Furthermore, as I recall, it was the white guy with guns who basically wiped out the Bison, in the USA. As well as the Wolf.... Even though both creatures were also 'called upon' by American Indians in their co-operative partnership with Nature....
There's no question at all in my mind that where Nature provides, man exploits - and he exploits to excess, for personal gain and profit, often to the detriment of the donor in the first place.
There are voices, loud and screaming, demanding attention, now presenting sound and well-researched opposition to the money-grabbers. It's important to look at the bigger picture, determine the values we wish to perpetuate, and implement them at grass-root level.
Grass-root level means educating the future of this planet - Our Children - to respect, nurture, cultivate and safeguard the essential qualities and positives which go to preserve and conserve Life.
It is at home - and at school - that such urgent values need to be instilled.
I look at the cross-section of young people today, and by far the majority, sadly, are engaged in the shallow, trivial, superficial egotistic drive to create an existence in which they are their own epicentre, of their own personal little trite, technologically-driven world.
We may wish for an improved world for our children.
Our task is to improve the Children, for our world.
@techie we need to moderate our tone my fellow country man.
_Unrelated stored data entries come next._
import Mathlib
import Literature.Probability.Percolation.SharpnessDCTProofs
import Literature.Probability.Percolation.HarrisLocal
import Literature.Probability.Percolation.CriticalOneArmBKLowerBound
import Literature.Probability.Percolation.LocalLimitConnections
import Literature.Probability.Percolation.CriticalContinuity
import HarnessLib

/-!
# Route `PercHyperscalingGluing`, crux `BoxGluing` (stmt-CriticalPhenomena-4643): stub `stub_pairFKG`

Helper file (`--supports stmt-CriticalPhenomena-4643`) for the line `Lines/birth.lean` (lead reshape
r2) of the crux `Summit.CriticalPhenomena.PercolationContinuityZ3.Theses.PercHyperscalingGluing.BoxGluing`.
It proves the first of the four registered stubs of the composition `BoxGluing_of`, the
**Harris–FKG pair bound**: for bond percolation on `ℤ³` at `p_c = criticalProbI 3` and every `n`,

`|Λ_n| · P_{p_c}(0 ↔ ∂Λ_n)² ≤ Σ_{x ∈ Λ_n} P_{p_c}(A_0 ∩ A_x)`,

where `Λ_n = box 3 n`, `P(0 ↔ ∂Λ_n) = P.real (siteToBoundary 3 n)` and
`A_y = DCT16.armEvent y n = {y ↔ y + ∂Λ_n inside y + Λ_n}` is the translated one-arm event.

Proof: `A_0` and `A_x` are increasing (`isUpperSet_armEvent_translate`) local
(`isLocalEvent_armEvent`) events, so Harris's inequality for local increasing events
(`harris_fkg_local`) gives `P(A_0) P(A_x) ≤ P(A_0 ∩ A_x)`; by translation invariance
(`DCT16.real_armEvent`) `P(A_y) = P(0 ↔ ∂Λ_n)` for every `y`, so each summand on the right is at
least `P(0 ↔ ∂Λ_n)²`, and summing the constant over `x ∈ Λ_n` gives the claim (`Finset.sum_const`).
No side condition on `n`. Pure proof file, no definitions.
-/

noncomputable section

namespace Summit.CriticalPhenomena.PercolationContinuityZ3.Theorems

open MeasureTheory ProbabilityTheory
open Literature.Probability.Percolation Literature.Probability.LatticeModels

/-- **Harris–FKG for a pair of translated arm events.** For bond percolation on `ℤ^d` at any
parameter `p`, any sites `v w` and any `n`,
`P_p(0 ↔ ∂Λ_n)² ≤ P_p(A_v ∩ A_w)` with `A_y = DCT16.armEvent y n`: both arm events are increasing
and local, so Harris's inequality applies, and each has probability `P_p(0 ↔ ∂Λ_n)` by translation
invariance. [folklore] -/
theorem PairFKG.real_siteToBoundary_sq_le_real_armEvent_inter {d : ℕ} (p : unitInterval)
    (v w : Site d) (n : ℕ) :
    (bondPercolation (zdGraph d) p).real (siteToBoundary d n) ^ 2 ≤
      (bondPercolation (zdGraph d) p).real (DCT16.armEvent v n ∩ DCT16.armEvent w n) := by
  have hH := harris_fkg_local (zdGraph d) p (isUpperSet_armEvent_translate v n)
    (isUpperSet_armEvent_translate w n) (isLocalEvent_armEvent v n) (isLocalEvent_armEvent w n)
  rw [DCT16.real_armEvent, DCT16.real_armEvent] at hH
  rw [sq]
  exact hH

/-- **Stub `stub_pairFKG` of the line `Lines/birth.lean` (crux `BoxGluing`, reshape r2) —
HARRIS–FKG PAIR BOUND.** For bond percolation on `ℤ³` at `p_c = criticalProbI 3` and every `n`,
`|Λ_n| · P_{p_c}(0 ↔ ∂Λ_n)² ≤ Σ_{x ∈ Λ_n} P_{p_c}(A_0 ∩ A_x)`, where
`A_y = DCT16.armEvent y n = {y ↔ y + ∂Λ_n inside y + Λ_n}`: Harris's inequality for the two
increasing local events `A_0`, `A_x` (`harris_fkg_local`), translation invariance
`P(A_y) = P(0 ↔ ∂Λ_n)` (`DCT16.real_armEvent`), summed over `x ∈ Λ_n`. [folklore] -/
theorem stub_pairFKG :
    ∀ n : ℕ,
      ((box 3 n).card : ℝ) *
          (bondPercolation (zdGraph 3) (criticalProbI 3)).real (siteToBoundary 3 n) ^ 2 ≤
        ∑ x ∈ box 3 n, (bondPercolation (zdGraph 3) (criticalProbI 3)).real
          (DCT16.armEvent 0 n ∩ DCT16.armEvent x n) := by
  intro n
  calc ((box 3 n).card : ℝ) *
          (bondPercolation (zdGraph 3) (criticalProbI 3)).real (siteToBoundary 3 n) ^ 2
      = ∑ _x ∈ box 3 n,
          (bondPercolation (zdGraph 3) (criticalProbI 3)).real (siteToBoundary 3 n) ^ 2 := by
        rw [Finset.sum_const, nsmul_eq_mul]
    _ ≤ ∑ x ∈ box 3 n, (bondPercolation (zdGraph 3) (criticalProbI 3)).real
          (DCT16.armEvent 0 n ∩ DCT16.armEvent x n) :=
        Finset.sum_le_sum fun x _ =>
          PairFKG.real_siteToBoundary_sq_le_real_armEvent_inter (criticalProbI 3) 0 x n

end Summit.CriticalPhenomena.PercolationContinuityZ3.Theorems

end
/-- **Positions are preserved**: the first occurrence of `f^*K` in the pulled-back list is the
first occurrence of `K`, for a divisor `K` visible upstairs. [folklore] -/
theorem posOf_comapExp {K : X.IdealSheafData} (hK : K ∈ boundaryOf E) {x' : X'}
    (hx : x' ∈ (K.comap f).support) : posOf (comapExp E f) (K.comap f) = posOf E K := by
  classical
  unfold posOf
  rw [boundaryOf_comapExp]
  refine List.idxOf_map_of_forall_eq (fun K => K.comap f) (boundaryOf E) fun K₀ hK₀ heq => ?_
  exact eq_of_comap_eq_of_mem_support f hE hK₀ hK (heq ▸ hx) heq

/-- **Codes are preserved** for sets whose pull-backs have a common point. [folklore] -/
theorem lexCode_comapExp_image {T : Finset X.IdealSheafData} (hT : T ⊆ sheaves E)
    (hc : HasCommonPoint (T.image fun K => K.comap f)) :
    lexCode (comapExp E f) (T.image fun K => K.comap f) = lexCode E T := by
  classical
  obtain ⟨x', hx'⟩ := hc
  unfold lexCode
  rw [Finset.image_image]
  congr 1
  refine Finset.image_congr fun K hK => ?_
  simp only [Function.comp_apply]
  rw [posOf_comapExp f hE (mem_sheaves_iff.mp (hT (Finset.mem_coe.mp hK)))
    (hx' _ (Finset.mem_image_of_mem _ (Finset.mem_coe.mp hK)))]

/-- **Kollár's choice commutes with pull-back where the chosen centre is visible**: if the
canonical stratum downstairs pulls back to a set with a common point, that set is the canonical
stratum of the pulled-back list. [cite: Kollar2007, (3.111) Step 3 with 3.34.1] -/
theorem IsCanonicalStratum.image_comap {m : ℕ} {T : Finset X.IdealSheafData}
    (hT : IsCanonicalStratum E m T) (hc : HasCommonPoint (T.image fun K => K.comap f)) :
    IsCanonicalStratum (comapExp E f) m (T.image fun K => K.comap f) := by
  classical
  set E' := comapExp E f with hE'def
  set r := phase E m with hr
  have hTr : T ∈ incSubsets E r := hT.mem_incSubsets
  have hsub : T ⊆ sheaves E := (mem_incSubsets_iff.mp hTr).1
  have hTr' : (T.image fun K => K.comap f) ∈ incSubsets E' r := image_mem_incSubsets f hE hTr hc
  have hw : weightOf E' (T.image fun K => K.comap f) = weightOf E T := weightOf_comapExp_image f hE hsub hc
  -- qualifying sets upstairs come from qualifying sets downstairs
  have hqual : ∀ {s : ℕ} {T' : Finset X'.IdealSheafData}, T' ∈ qualifying E' m s → (qualifying E m s).Nonempty := by
    intro s T' hT'
    obtain ⟨hT'inc, hmT'⟩ := mem_qualifying_iff.mp hT'
    obtain ⟨T₀, hT₀, -, hw₀⟩ := exists_of_mem_incSubsets_comapExp f hE hT'inc
    exact ⟨T₀, mem_qualifying_iff.mpr ⟨hT₀, hw₀ ▸ hmT'⟩⟩
  -- the phases agree
  have hTq' : (T.image fun K => K.comap f) ∈ qualifying E' m r :=
    mem_qualifying_iff.mpr ⟨hTr', hw.symm ▸ hT.le_weightOf⟩
  have hp' : HasPhase E' m := ⟨r, _, hTq'⟩
  have hphase : phase E' m = r := by
    refine le_antisymm (phase_le_of_qualifying_nonempty ⟨_, hTq'⟩) ?_
    obtain ⟨T', hT'⟩ := qualifying_phase_nonempty hp'
    exact phase_le_of_qualifying_nonempty (hqual hT')
  -- the maximal weights agree
  have hmax : maxWeight E' r = maxWeight E r := by
    refine le_antisymm (Finset.sup_le fun T' hT' => ?_) ?_
    · obtain ⟨T₀, hT₀, -, hw₀⟩ := exists_of_mem_incSubsets_comapExp f hE hT'
      rw [hw₀]
      exact weightOf_le_maxWeight hT₀
    · rw [← hT.weightOf_eq, ← hw]
      exact weightOf_le_maxWeight hTr'
  refine ⟨mem_candidates_iff.mpr ⟨hphase.symm ▸ hTr', hw.symm ▸ hT.le_weightOf, ?_⟩, fun T' hT' => ?_⟩
  · rw [hphase, hmax, hw, hT.weightOf_eq]
  · -- a candidate upstairs comes from a candidate downstairs, with the same code
    obtain ⟨hT'inc, hmT', hwT'⟩ := mem_candidates_iff.mp hT'
    rw [hphase] at hT'inc hwT'
    obtain ⟨hsub', -, hc'⟩ := mem_incSubsets_iff.mp hT'inc
    obtain ⟨T₀, hT₀, hT₀eq, hw₀⟩ := exists_of_mem_incSubsets_comapExp f hE hT'inc
    have hsub₀ : T₀ ⊆ sheaves E := (mem_incSubsets_iff.mp hT₀).1
    have hc₀ : HasCommonPoint (T₀.image fun K => K.comap f) := hT₀eq.symm ▸ hc'
    have hcand₀ : T₀ ∈ candidates E m := mem_candidates_iff.mpr
      ⟨hT₀, hw₀ ▸ hmT', by rw [← hw₀, hwT', hmax]⟩
    rw [← hT₀eq, lexCode_comapExp_image f hE hsub₀ hc₀, lexCode_comapExp_image f hE hsub hc]
    exact hT.2 T₀ hcand₀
Or we may get a taste of @federica's size 12 boots.
size 9. 12 is for spammers, flamers and those who join to self-promote/advertise.
It was a research paper, can't find it online. My bad! Lots of forests were destroyed.
@Swaroop not all American Natives were nomadic. There is lots of evidence of very large population centers and cities with pretty vast trade networks. In some areas, they were more nomadic and much smaller in population. But not everywhere.
Also, the native population is estimated to be as high as %90 larger before smallpox and other Eurasian diseases were introduced to the Americas.